Grafik: Stadt Schramberg

Ökokonto-Punkte

Diese Punkte kann die Kommune auf ein Ökokonto buchen. Wird dann in einem Baugebiet beispielsweise Fläche versiegelt, kostet das eine bestimmte Anzahl von Ökopunkten, die dann vom Ökokonto „wie von einem Sparbuch abgebucht“ werden.

Die Stadt Schramberg besitzt derzeit sieben Ökokonto-Flächen, wovon fünf umgesetzt sind. Ein Ökokonto „Lienberg“ werde derzeit umgeplant, ein weiteres „Gründlesee“ befinde sich in Planung, berichtete in der Sitzung des Ausschusses für Umwelt und Technik Sachbearbeiterin Susan Sauerbrey.

Sieben Ausgleichsflächen im Stadtgebiet

Auf Wunsch des Gemeinderates hatte sie eine Übersicht der Ökokonten mit den generierten und noch verfügbaren Ökopunkten sowie den bisher entstandenen Kosten ausgearbeitet. Die eigenen Flächen hätten den Vorteil, dass der Eingriff „in direkter Nähe“ geschehe. Die Kommune profitiere damit auch direkt.

Außerdem habe „die Stadt die Hand drauf“, sie könne die für die dauerhafte Pflege der Ausgleichsflächen örtliche Landwirte einbinden und der Bevölkerung stünden die Ausgleichsflächen als Naherholungsgebiete zur Verfügung, so Sauerbrey auf.

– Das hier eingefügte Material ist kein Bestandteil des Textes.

/-! ### The reduction of a `j = 0` curve is `y² = x³ + B` with `864 B = −c₆` -/

/-- For a globally minimal `W/ℚ` with `j(W) = 0` and a prime `p ≥ 5` of good reduction: the short
Weierstrass model `C • Ẽ` (`C = toShortNF`) of the reduction `Ẽ` of `W` modulo `p` has `a₄ = 0`,
`a₆ = B ≠ 0` with **`864 B = −c₆(W)`** (`c₄ = 0`, `toShortNF` has `u = 1` so `c₆` is unchanged, and
`c₆ = −864 a₆` in short form), and `a_p(W) = −Σ_x ρ(x³ + B)` for the quadratic character `ρ` of `𝔽_p`.
[cite: IrelandRosen1990, Ch. 18 §3, proof of Thm. 4 (PDF p. 298)] -/
theorem exists_frobeniusTrace_eq_neg_sum_of_j_eq_zero (W : WeierstrassCurve ℚ) [W.IsElliptic]
    [W.IsGloballyMinimal] (hj : W.j = 0) {p : ℕ} [Fact p.Prime] (h2 : (2 : ZMod p) ≠ 0)
    (h3 : (3 : ZMod p) ≠ 0) (hΔ : ¬ (p : ℤ) ∣ minimalDiscriminantInt W) :
    ∃ B : ZMod p, B ≠ 0 ∧ (864 : ZMod p) * B = -(((integralModelInt W).c₆ : ℤ) : ZMod p) ∧
      (W.frobeniusTrace p : ℤ) = -∑ x : ZMod p, (quadraticChar (ZMod p) (x ^ 3 + B) : ℤ) := by
  haveI hE : (reductionModPrime W p).IsElliptic := isElliptic_reductionModPrime W hΔ
  have hc4 : (reductionModPrime W p).c₄ = 0 := by
    have h0 : W.c₄ = 0 := W.j_eq_zero_iff.mp hj
    have hc : ((integralModelInt W).c₄ : ℚ) = W.c₄ := by
      have h := (integralModelInt W).map_c₄ (Int.castRingHom ℚ)
      rw [map_integralModelInt, eq_intCast] at h
      exact h.symm
    have hint : (integralModelInt W).c₄ = 0 := by exact_mod_cast hc.trans h0
    show ((integralModelInt W).map (Int.castRingHom (ZMod p))).c₄ = 0
    rw [map_c₄, hint, map_zero]
  haveI : Invertible (2 : ZMod p) := invertibleOfNonzero h2
  haveI : Invertible (3 : ZMod p) := invertibleOfNonzero h3
  set C := (reductionModPrime W p).toShortNF with hC
  have hCu : C.u = 1 := by
    simp [hC, toShortNF, toCharNeTwoNF, VariableChange.mul_def]
  have ha4 : (C • reductionModPrime W p).a₄ = 0 := by
    have h := (C • reductionModPrime W p).c₄_of_isShortNF
    rw [variableChange_c₄, hc4, mul_zero] at h
    have h48 : (-48 : ZMod p) ≠ 0 := by
      rw [show (-48 : ZMod p) = -(2 ^ 4 * 3) by norm_num]
      exact neg_ne_zero.mpr (mul_ne_zero (pow_ne_zero _ h2) h3)
    exact (mul_eq_zero.mp h.symm).resolve_left h48
  set B := (C • reductionModPrime W p).a₆ with hB
  have hB0 : B ≠ 0 := by
    intro h0
    have hΔ0 : (C • reductionModPrime W p).Δ = 0 := by
      rw [(C • reductionModPrime W p).Δ_of_isShortNF, ha4, ← hB, h0]; ring
    exact (C • reductionModPrime W p).Δ'.ne_zero (by rw [coe_Δ']; exact hΔ0)
  -- `864 B = -c₆`
  have hc6 : (864 : ZMod p) * B = -(((integralModelInt W).c₆ : ℤ) : ZMod p) := by
    have h := (C • reductionModPrime W p).c₆_of_isShortNF
    rw [variableChange_c₆, hCu, inv_one, Units.val_one, one_pow, one_mul, ← hB] at h
    have hc₆W : (reductionModPrime W p).c₆ = (((integralModelInt W).c₆ : ℤ) : ZMod p) := by
      show ((integralModelInt W).map (Int.castRingHom (ZMod p))).c₆ = _
      rw [map_c₆, eq_intCast]
    rw [← hc₆W, h]; ring
  -- `#Ẽ(𝔽_p) = 1 + Σ_x (ρ(x³ + B) + 1)`, so `a_p = -Σ_x ρ(x³ + B)`
  have hpF : ringChar (ZMod p) ≠ 2 := by
    intro h
    apply h2
    have := ringChar.Nat.cast_ringChar (R := ZMod p)
    rw [h] at this
    exact_mod_cast this
  have hcount : (reductionPointCount W p : ℤ) =
      1 + ∑ x : ZMod p, ((quadraticChar (ZMod p) (x ^ 3 + B) : ℤ) + 1) := by
    rw [reductionPointCount_eq_natCard_point,
      Nat.card_congr (VariableChange.pointEquiv (reductionModPrime W p) C).toEquiv,
      Literature.NumberTheory.EllipticCurves.HasseElementary.natCard_point_eq]
    push_cast
    congr 1
    refine sum_congr rfl fun x _ => ?_
    rw [Literature.NumberTheory.EllipticCurves.HasseElementary.numY_eq _ hpF,
      Literature.NumberTheory.EllipticCurves.HasseElementary.eval_cubic, ha4, ← hB, zero_mul,
      add_zero]
    congr!
  refine ⟨B, hB0, hc6, ?_⟩
  rw [frobeniusTrace, hcount, sum_add_distrib, sum_const, card_univ, ZMod.card p]
  ring

/-- `2 ≠ 0` and `3 ≠ 0` in `𝔽_p` for a prime `p ≠ 2, 3`. [folklore] -/
theorem two_three_ne_zero_zmod {p : ℕ} (hp : p.Prime) (h2 : p ≠ 2) (h3 : p ≠ 3) :
    (2 : ZMod p) ≠ 0 ∧ (3 : ZMod p) ≠ 0 := by
  constructor
  · intro h0
    have h0' : ((2 : ℕ) : ZMod p) = 0 := by exact_mod_cast h0
    rw [ZMod.natCast_eq_zero_iff] at h0'
    exact h2 ((Nat.prime_dvd_prime_iff_eq hp Nat.prime_two).mp h0')
  · intro h0
    have h0' : ((3 : ℕ) : ZMod p) = 0 := by exact_mod_cast h0
    rw [ZMod.natCast_eq_zero_iff] at h0'
    exact h3 ((Nat.prime_dvd_prime_iff_eq hp Nat.prime_three).mp h0')

/-! ### `p ≡ 2 (mod 3)`: `a_p = 0` -/

/-- `x ↦ x³` is a bijection of `𝔽_p` for `p ≡ 2 (mod 3)` (no element of `𝔽_pˣ` has order `3`).
[folklore] -/
theorem pow_three_bijective_of_mod_three_eq_two {p : ℕ} [Fact p.Prime] (hp3 : p % 3 = 2) :
    Function.Bijective fun x : ZMod p ↦ x ^ 3 := by
  have hp : p.Prime := Fact.out
  refine (Finite.injective_iff_bijective).mp fun x y hxy ↦ ?_
  by_cases hx : x = 0
  · subst hx
    rw [zero_pow three_ne_zero] at hxy
    exact (pow_eq_zero_iff three_ne_zero).mp hxy.symm |>.symm
  · have hy : y ≠ 0 := by
      rintro rfl
      rw [zero_pow three_ne_zero, pow_eq_zero_iff three_ne_zero] at hxy
      exact hx hxy
    -- `u = y/x` has `u³ = 1`, and `3 ∤ p - 1`, so `u = 1`
    set u : (ZMod p)ˣ := Units.mk0 y hy / Units.mk0 x hx with hu
    have hu3 : u ^ 3 = 1 := by
      ext
      rw [hu, div_pow, Units.val_div_eq_div_val, Units.val_pow_eq_pow_val, Units.val_pow_eq_pow_val,
        Units.val_mk0, Units.val_mk0, ← hxy, div_self (pow_ne_zero _ hx), Units.val_one]
    have hord : orderOf u ∣ 3 := orderOf_dvd_of_pow_eq_one hu3
    have hcard : orderOf u ∣ p - 1 := by
      have h := orderOf_dvd_card (G := (ZMod p)ˣ) (x := u)
      rwa [ZMod.card_units p] at h
    have h1 : orderOf u = 1 := by
      rcases (Nat.dvd_prime Nat.prime_three).mp hord with h | h
      · exact h
      · exfalso
        rw [h] at hcard
        have := hp.two_le
        omega
    rw [orderOf_eq_one_iff] at h1
    have := congrArg (fun v : (ZMod p)ˣ ↦ (v : ZMod p) * x) h1
    simp only [hu, Units.val_div_eq_div_val, Units.val_mk0, Units.val_one, one_mul,
      div_mul_cancel₀ _ hx] at this
    exact this.symm

/-- **`a_p(W) = 0` at a good prime `p ≡ 2 (mod 3)`, `p ≠ 2`, of a globally minimal `W/ℚ` with
`j(W) = 0`** (supersingular reduction: `x ↦ x³ + B` permutes `𝔽_p`, so `Σ_x ρ(x³ + B) = Σ_u ρ(u) = 0`;
Ireland–Rosen Ch. 18 §3 Thm. 4, the case `p ≡ 2 (mod 3)`: `N_p = p + 1`).
[cite: IrelandRosen1990, Ch. 18 §3, Theorem 4] -/
theorem frobeniusTrace_eq_zero_of_j_eq_zero_of_mod_three_eq_two (W : WeierstrassCurve ℚ) [W.IsElliptic]
    [W.IsGloballyMinimal] (hj : W.j = 0) {p : ℕ} (hp : p.Prime) (hp3 : p % 3 = 2) (h2 : p ≠ 2)
    (hΔ : ¬ (p : ℤ) ∣ minimalDiscriminantInt W) : W.frobeniusTrace p = 0 := by
  haveI : Fact p.Prime := ⟨hp⟩
  have h3 : p ≠ 3 := by rintro rfl; norm_num at hp3
  obtain ⟨h2', h3'⟩ := two_three_ne_zero_zmod hp h2 h3
  obtain ⟨B, -, -, hft⟩ := exists_frobeniusTrace_eq_neg_sum_of_j_eq_zero W hj h2' h3' hΔ
  have hpF : ringChar (ZMod p) ≠ 2 := by rw [ZMod.ringChar_zmod_n]; exact h2
  have hbij : Function.Bijective fun x : ZMod p ↦ x ^ 3 + B :=
    (Equiv.addRight B).bijective.comp (pow_three_bijective_of_mod_three_eq_two hp3)
  have hsum : ∑ x : ZMod p, (quadraticChar (ZMod p) (x ^ 3 + B) : ℤ) =
      ∑ u : ZMod p, (quadraticChar (ZMod p) u : ℤ) :=
    hbij.sum_comp (fun u ↦ (quadraticChar (ZMod p) u : ℤ))
  rw [hft, hsum, quadraticChar_sum_zero hpF, neg_zero]

/-! ### The cubic residue character of `ℤ[ω]` transported to a residue field with `p` elements -/

section Split

variable {K : Type*} [Field K] [NumberField K]
variable {ζ : 𝓞 K} (hζ : IsPrimitiveRoot ζ 3)


/-- The quadratic character is invariant under a ring isomorphism. [folklore] -/
theorem quadraticChar_ringEquiv_apply {F F' : Type*} [Field F] [Fintype F] [DecidableEq F] [Field F']
    [Fintype F'] [DecidableEq F'] (e : F' ≃+* F) (x : F') :
    quadraticChar F (e x) = quadraticChar F' x := by
  by_cases hx : x = 0
  · simp [hx]
  have hex : e x ≠ 0 := (map_ne_zero e).mpr hx
  have hiff : IsSquare (e x) ↔ IsSquare x := by
    constructor
    · rintro ⟨r, hr⟩
      exact ⟨e.symm r, by apply e.injective; simp [hr]⟩
    · rintro ⟨r, hr⟩
      exact ⟨e r, by rw [hr, map_mul]⟩
  rcases quadraticChar_dichotomy hx with h | h
  · rw [h, quadraticChar_one_iff_isSquare hex, hiff]
    exact (quadraticChar_one_iff_isSquare hx).mp h
  · rw [h, quadraticChar_neg_one_iff_not_isSquare, hiff]
    exact quadraticChar_neg_one_iff_not_isSquare.mp h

Auf der großen grün-beigen Wiese beim Hotel „Drei König“ soll eine Streuobstwiese entstehen – gesehen vom Wasserturm Sulgen aus. Foto: him

Sie erläuterte im Detail, was in den einzelnen Ausgleichsflächen geschehen sei, welche Kosten entstanden sind und wie viele Ökopunkte so geschaffen wurden. Auf dem Sulgen nannte sie die Gebiete Weihermoos und Birkenhof, hinzu kommen Sommermoos in Tennenbronn und in Waldmössingen Pferschelwiesen und Brunnen. Bei diesen fünf Flächen stünden noch etwa zwei Millionen Ökopunkte zur Verfügung.

Die Umplanung des Ökokontos Lienberg in Sulgen und das neue Gebiet Gründlesee in Schönbronn brächten weitere Ökopunkte hinzu.

Punkte werden gebraucht

Diese würden nicht lange auf dem Konto bleiben, sondern für Projekte wie die Erweiterung des Wohngebiets Haldenhof, der Sporthalle Tennenbronn und den Innovationspark Schießacker gebraucht, „kurz- und mittelfristig schätzungsweise drei Millionen Ökopunkte“, so Sauerbrey in ihrer Vorlage.

Um den Grübndlesee soll ein weiteres Ökokonto-Gebiet entstehen. Archiv-Foto: him

Sie hat auch dargestellt, wie hoch die Kosten je Ökopunkt sind. Beim Ökokonto Weihermoos liegen die Kosten bei etwa 33 Cent, bei Pferschelwiesen bei 30 Cent, beim viel kleineren Ökokonto Brunnen bei 1,65 Euro je Ökopunkt. Ihr Fazit: je größer die Fläche, desto günstiger werden die Punkte.

Viele Detailfragen noch zu klären

Thomas Brugger (CDU) wollte wissen, wie viele Ökopunkte beim Gründlesee entstünden und wie der Ausgleich bei vorhabenbezogenen Bebauungsplänen erfolge. Sauerbrey berichtete, beim Gründlesse werde man „Punkte im Millionenbereich“ generieren. Bei vorhabengezogenen Bebauungsplänen von Prtivaten müssten diese selbst für den Ausgleich sorgen. Die Stadt führe dazu eine Liste mit Anbietern von Ökopunkten. „Das können die dann untereinander klären.“

Oskar Rapp (Freie Liste) fragte, weshalb das Monitoring, also das Überprüfen, ob die Maßnahmen auch gemacht werden, bei großen und kleinen Flächen gleich viel koste. Da verfüge man noch über wenig Erfahrung, so Sauerbrey, deshalb habe sie pauschal 10.000 Euro pro Jahr eingesetzt.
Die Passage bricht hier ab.